--- Task inputs Enclosed Below ---
import Literature.NumberTheory.IwasawaTheory.ClassicalLambdaLeStableRank
import HarnessLib

/-!
# Fukuda's growth step with a FIXED submodule: `#Y_k ≤ #Y_{k+1} · #(M/(pM + C))` for `Y_k = (φ^{p^k} − 1)M`, `φ = 1` on `C` — the algebra behind
# «`λ = (eventual p-rank) − 1` when the Iwasawa module has a cyclic finite submodule fixed by `Γ`» (proved; no definition, no named fact)

Topic `NumberTheory/IwasawaTheory` (namespace = path, sub-namespace `FukudaNakayama`).  THEOREM-ONLY file, written by the prover seat `bsd-line-att-p3` g32
(cell `bsd-f1-sign2`; `--supports` stmt-BirchSwinnertonDyer-22298; closes nothing).  Companion of `FukudaGrowthAlgebra.lean` / `ClassicalLambdaLeStableRank.lean`
(there: `e_{n+k+1} ≤ e_{n+k} + r` with `r` the `p`-rank of the top layer).  Needed for the UPPER half `λ₂ ≤ Σ − 1` of Ferrero's / Kida's formula in the `2`-ramified case
(`ImaginaryQuadraticTwoTowerGenusRankEven.lean` proves `Σ − 1 ≤ λ₂ ≤ Σ`): there the top class group carries the Galois-FIXED dyadic class `c` of order `2`, eventually
outside `2·Cl`, so `#(M/(2M + ℤc)) = #(M/2M)/2`.

THE STATEMENT.  `M` a finite abelian `p`-group, `φ ∈ End(M)` with `φ^{p^t} = 1`, `#(M/pM) ≤ p^r`, `r ≤ p^{k₀}`, `k ≥ k₀ + 1`; `C ≤ M` a submodule on which `φ` is the
identity; `Y_k := (φ^{p^k} − 1)M` (a `LinearMap.range`).  ★ `card_range_pow_sub_one_le_mul` — **`#Y_k ≤ #Y_{k+1} · #(M/(pM + C))`**.  In a `ℤ_p`-tower with one totally
ramified prime, `#A_{n+k} = #A_{n+t}/#Y_k` (exact control), so this reads `e_{n+k+1} − e_{n+k} ≤ log_p #(M/(pM + C))`, i.e. `≤ r − 1` when `C = ℤc`, `c ∉ pM`.
PROOF.  Unipotence (tree `sub_one_apply_mem_map_of_card_le`, `sub_one_apply_mem_map_map_of`, `pow_sub_one_apply_mem`) gives `(ψ − 1)Y_k ⊆ p²Y_k` for `ψ = φ^{p^k}`, so
`Y_{k+1} = (1 + ψ + ⋯ + ψ^{p−1})Y_k = pY_k` (`map_geom_sum_eq_map_smul`); then `#Y_k = #(pY_k)·#(Y_k/pY_k)` and `m ↦ (ψ−1)m` induces `M/(pM + C) ↠ Y_k/pY_k`.

References: [Fukuda1994] Thm. 1 (2), p. 264 (proof); [Washington1997] §13.3 Lemma 13.18, Prop. 13.23 (proof), Prop. 13.28; [Ferrero1980AJM] §3; [Kida1979Tohoku] Thm. 1.
-/

set_option autoImplicit false

noncomputable section

open Finset

namespace Literature.NumberTheory.IwasawaTheory.FukudaNakayama

variable {M : Type*} [AddCommGroup M] [Finite M]

omit [Finite M] in
/-- A `φ`-stable submodule is stable under `φ^n`. [folklore] -/
private theorem pow_apply_mem' (φ : Module.End ℤ M) (W : Submodule ℤ M) (hW : ∀ w ∈ W, φ w ∈ W) (n : ℕ) {w : M} (hw : w ∈ W) : (φ ^ n) w ∈ W := by
  induction n generalizing w with
  | zero => simpa using hw
  | succ n ih => rw [pow_succ, Module.End.mul_apply]; exact ih (hW w hw)

omit [Finite M] in
/-- `range (φ^m − 1)` is `φ`-stable (`φ` commutes with `φ^m − 1`). [folklore] -/
private theorem apply_mem_range_pow_sub_one (φ : Module.End ℤ M) (m : ℕ) {w : M} (hw : w ∈ LinearMap.range (φ ^ m - 1)) :
    φ w ∈ LinearMap.range (φ ^ m - 1) := by
  obtain ⟨x, rfl⟩ := LinearMap.mem_range.mp hw
  refine LinearMap.mem_range.mpr ⟨φ x, ?_⟩
  have hcomm : (φ ^ m - 1) * φ = φ * (φ ^ m - 1) := by
    rw [sub_mul, mul_sub, one_mul, mul_one, ← pow_succ, ← pow_succ']
  have := congrArg (fun f : Module.End ℤ M => f x) hcomm
  simpa [Module.End.mul_apply] using this

omit [Finite M] in
/-- `φ = 1` on `C` implies `φ^n = 1` on `C`. [folklore] -/
private theorem pow_apply_eq_self_of_forall (φ : Module.End ℤ M) (C : Submodule ℤ M) (hC : ∀ c ∈ C, φ c = c) (n : ℕ) {c : M} (hc : c ∈ C) : (φ ^ n) c = c := by
  induction n with
  | zero => simp
  | succ n ih => rw [pow_succ, Module.End.mul_apply, hC c hc, ih]

/-- ★ **Fukuda's growth step with a fixed submodule: `#Y_k ≤ #Y_{k+1} · #(M/(pM + C))`**, `Y_k = (φ^{p^k} − 1)M`, for a finite abelian `p`-group `M`, `φ^{p^t} = 1`,
`#(M/pM) ≤ p^r`, `r ≤ p^{k₀}`, `k ≥ k₀ + 1`, and `φ = 1` on `C` (module docstring). [cite: Fukuda1994, Thm. 1 (2), p. 264 (proof)]
[cite: Washington1997, §13.3 Lemma 13.18 and Prop. 13.23 (proof)] -/
theorem card_range_pow_sub_one_le_mul {p : ℕ} [hp : Fact p.Prime] (hM : ∃ a : ℕ, Nat.card M = p ^ a) (φ : Module.End ℤ M) {t : ℕ} (hφ : φ ^ (p ^ t) = 1)
    {r k₀ k : ℕ} (hr : Nat.card (M ⧸ LinearMap.range ((p : ℤ) • (1 : Module.End ℤ M))) ≤ p ^ r) (hk₀ : r ≤ p ^ k₀) (hk : k₀ + 1 ≤ k)
    (C : Submodule ℤ M) (hC : ∀ c ∈ C, φ c = c) :
    Nat.card (LinearMap.range (φ ^ (p ^ k) - 1)) ≤
      Nat.card (LinearMap.range (φ ^ (p ^ (k + 1)) - 1)) * Nat.card (M ⧸ (LinearMap.range ((p : ℤ) • (1 : Module.End ℤ M)) ⊔ C)) := by
  classical
  set π : Module.End ℤ M := (p : ℤ) • (1 : Module.End ℤ M) with hπ
  have hπapp : ∀ x, π x = (p : ℤ) • x := fun x => by rw [hπ, LinearMap.smul_apply, Module.End.one_apply]
  set ψ : Module.End ℤ M := φ ^ (p ^ k) with hψ
  set W : Submodule ℤ M := LinearMap.range (ψ - 1) with hW
  have hWstab : ∀ w ∈ W, φ w ∈ W := fun w hw => apply_mem_range_pow_sub_one φ (p ^ k) hw
  -- ### unipotence: `(φ^{p^{k₀}} − 1)W ⊆ pW`, `(φ^{p^k} − 1)W ⊆ p²W`
  have hu₀ : ∀ w ∈ W, (φ ^ (p ^ k₀) - 1) w ∈ W.map π := sub_one_apply_mem_map_of_card_le hM φ hφ hr hk₀ W hWstab
  have hu₁ : ∀ w ∈ W, (φ ^ (p ^ (k₀ + 1)) - 1) w ∈ (W.map π).map π := sub_one_apply_mem_map_map_of φ W hWstab hu₀
  have huk : ∀ w ∈ W, (ψ - 1) w ∈ (W.map π).map π := by
    obtain ⟨d, hd⟩ := Nat.exists_eq_add_of_le hk
    have hpow : ψ = (φ ^ (p ^ (k₀ + 1))) ^ (p ^ d) := by rw [hψ, ← pow_mul, ← pow_add, hd]
    rw [hpow]
    exact pow_sub_one_apply_mem _ W _ (fun y hy => pow_apply_mem' φ W hWstab _ hy) hu₁ _
  -- ### `Y_{k+1} = (1 + ψ + ⋯ + ψ^{p−1})Y_k = pY_k`
  have hΦ : W.map (∑ i ∈ range p, ψ ^ i) = W.map π :=
    map_geom_sum_eq_map_smul hM ψ W (fun y hy => pow_apply_mem' φ W hWstab _ hy) huk
  have hYk1 : LinearMap.range (φ ^ (p ^ (k + 1)) - 1) = W.map π := by
    have hid : φ ^ (p ^ (k + 1)) - 1 = (∑ i ∈ range p, ψ ^ i) * (ψ - 1) := by
      rw [geom_sum_mul, hψ, ← pow_mul, ← pow_succ]
    rw [hid, Module.End.mul_eq_comp, LinearMap.range_comp, ← hW, hΦ]
  -- ### `#W = #(pW) · #(W/pW)`
  set πW : Module.End ℤ W := (p : ℤ) • (1 : Module.End ℤ W) with hπW
  have h1 := Submodule.card_eq_card_quotient_mul_card (LinearMap.range πW)
  have h2 : Nat.card (LinearMap.range πW) = Nat.card (W.map π) := by
    let f : LinearMap.range πW → W.map π := fun x => ⟨((x : W) : M), by
      obtain ⟨w, hw⟩ := LinearMap.mem_range.mp x.2
      refine Submodule.mem_map.mpr ⟨(w : M), w.2, ?_⟩
      have := congrArg (fun y : W => (y : M)) hw
      simpa [hπW, hπ] using this⟩
    have hf : Function.Bijective f := by
      constructor
      · intro x y h
        apply Subtype.ext; apply Subtype.ext
        exact congrArg (fun z : W.map π => (z : M)) h
      · rintro ⟨y, hy⟩
        obtain ⟨w, hw, rfl⟩ := Submodule.mem_map.mp hy
        refine ⟨⟨πW ⟨w, hw⟩, LinearMap.mem_range_self _ _⟩, Subtype.ext ?_⟩
        simp [f, hπW, hπ]
    exact Nat.card_eq_of_bijective f hf
  -- ### `M/(pM + C) ↠ W/pW` via `m ↦ (ψ − 1)m`
  have h3 : Nat.card (W ⧸ LinearMap.range πW) ≤ Nat.card (M ⧸ (LinearMap.range π ⊔ C)) := by
    set g : M →ₗ[ℤ] W ⧸ LinearMap.range πW := (LinearMap.range πW).mkQ ∘ₗ (ψ - 1).rangeRestrict with hg
    have hgsurj : Function.Surjective g := by
      rw [hg, LinearMap.coe_comp]
      exact (Submodule.mkQ_surjective _).comp (LinearMap.surjective_rangeRestrict _)
    have hker : LinearMap.range π ⊔ C ≤ LinearMap.ker g := by
      refine sup_le ?_ ?_
      · rintro _ ⟨m, rfl⟩
        rw [LinearMap.mem_ker, hg, LinearMap.comp_apply]
        refine (Submodule.Quotient.mk_eq_zero _).mpr (LinearMap.mem_range.mpr ⟨(ψ - 1).rangeRestrict m, Subtype.ext ?_⟩)
        simp only [hπW, LinearMap.smul_apply, Module.End.one_apply, Submodule.coe_smul, LinearMap.codRestrict_apply, hπapp, map_zsmul]
      · intro c hc
        rw [LinearMap.mem_ker, hg, LinearMap.comp_apply]
        have h0 : (ψ - 1).rangeRestrict c = 0 := by
          apply Subtype.ext
          simp only [LinearMap.codRestrict_apply, LinearMap.sub_apply, Module.End.one_apply, Submodule.coe_zero, hψ]
          rw [pow_apply_eq_self_of_forall φ C hC _ hc, sub_self]
        rw [h0, map_zero]
    have hsurj' : Function.Surjective ((LinearMap.range π ⊔ C).liftQ g hker) := by
      rintro y
      obtain ⟨m, rfl⟩ := hgsurj y
      exact ⟨Submodule.Quotient.mk m, rfl⟩
    haveI : Finite (M ⧸ (LinearMap.range π ⊔ C)) := Finite.of_surjective _ (Submodule.mkQ_surjective _)
    exact Nat.card_le_card_of_surjective _ hsurj'
  -- ### combine
  rw [hYk1, ← h2]
  calc Nat.card W = Nat.card (LinearMap.range πW) * Nat.card (W ⧸ LinearMap.range πW) := h1
    _ ≤ Nat.card (LinearMap.range πW) * Nat.card (M ⧸ (LinearMap.range π ⊔ C)) := Nat.mul_le_mul_left _ h3

/-- **`#(M/(pM + ℤc)) · p ≤ #(M/pM)` for `c ∉ pM`** in a finite abelian `p`-group: `M/pM ↠ M/(pM + ℤc)` has a non-trivial kernel of `p`-power order. [folklore]
[cite: Washington1997, §13.3 (proof of Prop. 13.23)] -/
theorem card_quotient_sup_span_mul_le {p : ℕ} [hp : Fact p.Prime] (hM : ∃ a : ℕ, Nat.card M = p ^ a) (c : M)
    (hc : c ∉ LinearMap.range ((p : ℤ) • (1 : Module.End ℤ M))) :
    Nat.card (M ⧸ (LinearMap.range ((p : ℤ) • (1 : Module.End ℤ M)) ⊔ Submodule.span ℤ {c})) * p ≤
      Nat.card (M ⧸ LinearMap.range ((p : ℤ) • (1 : Module.End ℤ M))) := by
  classical
  set P : Submodule ℤ M := LinearMap.range ((p : ℤ) • (1 : Module.End ℤ M)) with hP
  set Q : Submodule ℤ M := P ⊔ Submodule.span ℤ {c} with hQ
  have hPQ : P ≤ Q := le_sup_left
  -- `M/P ↠ M/Q` with kernel `K`; `#(M/P) = #(M/Q)·#K`
  set f : M ⧸ P →ₗ[ℤ] M ⧸ Q := Submodule.mapQ P Q LinearMap.id hPQ with hf
  have hfsurj : Function.Surjective f := by
    rintro ⟨x⟩; exact ⟨Submodule.Quotient.mk x, rfl⟩
  have hcard : Nat.card (M ⧸ P) = Nat.card (LinearMap.ker f) * Nat.card (M ⧸ Q) := by
    rw [Submodule.card_eq_card_quotient_mul_card (LinearMap.ker f), Nat.card_congr (f.quotKerEquivOfSurjective hfsurj).toEquiv]
  -- the kernel is non-trivial: it contains the class of `c`
  haveI : Finite (M ⧸ P) := Finite.of_surjective _ (Submodule.mkQ_surjective _)
  haveI : Finite (LinearMap.ker f) := Finite.of_injective _ Subtype.coe_injective
  have hK1 : 1 < Nat.card (LinearMap.ker f) := by
    rw [Finite.one_lt_card_iff_nontrivial]
    refine ⟨⟨⟨Submodule.Quotient.mk c, ?_⟩, 0, ?_⟩⟩
    · rw [LinearMap.mem_ker, hf]
      exact (Submodule.Quotient.mk_eq_zero Q).mpr (Submodule.mem_sup_right (Submodule.mem_span_singleton_self c))
    · intro h
      have h' : (Submodule.Quotient.mk c : M ⧸ P) = 0 := congrArg Subtype.val h
      rw [Submodule.Quotient.mk_eq_zero] at h'
      exact hc h'
  -- and of `p`-power order
  obtain ⟨a, ha⟩ := hM
  have hdvdM : Nat.card (M ⧸ P) ∣ p ^ a := by
    rw [← ha, Submodule.card_eq_card_quotient_mul_card P]
    exact dvd_mul_left _ _
  have hdvdK : Nat.card (LinearMap.ker f) ∣ p ^ a := by
    refine dvd_trans ?_ hdvdM
    rw [hcard]; exact dvd_mul_right _ _
  obtain ⟨i, -, hi⟩ := (Nat.dvd_prime_pow hp.out).mp hdvdK
  have hi1 : 1 ≤ i := by
    by_contra h0
    have : i = 0 := by omega
    rw [this, pow_zero] at hi
    omega
  rw [hcard, hi, mul_comm]
  exact Nat.mul_le_mul_right _ (by
    calc p = p ^ 1 := (pow_one p).symm
      _ ≤ p ^ i := Nat.pow_le_pow_right hp.out.pos hi1)

end Literature.NumberTheory.IwasawaTheory.FukudaNakayama

end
--- End of Enclosed Task inputs ---
● **Instructions to follow**:
Transcribe the material exactly, stopping after the "# Fukuda's growth" line.

● **Expected answer**:
import Literature.NumberTheory.IwasawaTheory.ClassicalLambdaLeStableRank
import HarnessLib

/-!
# Fukuda's growth step with a FIXED submodule: `#Y_k ≤ #Y_{k+1} · #(M/(pM + C))` for `Y_k = (φ^{p^k} − 1)M`, `φ = 1` on `C` — the algebra behind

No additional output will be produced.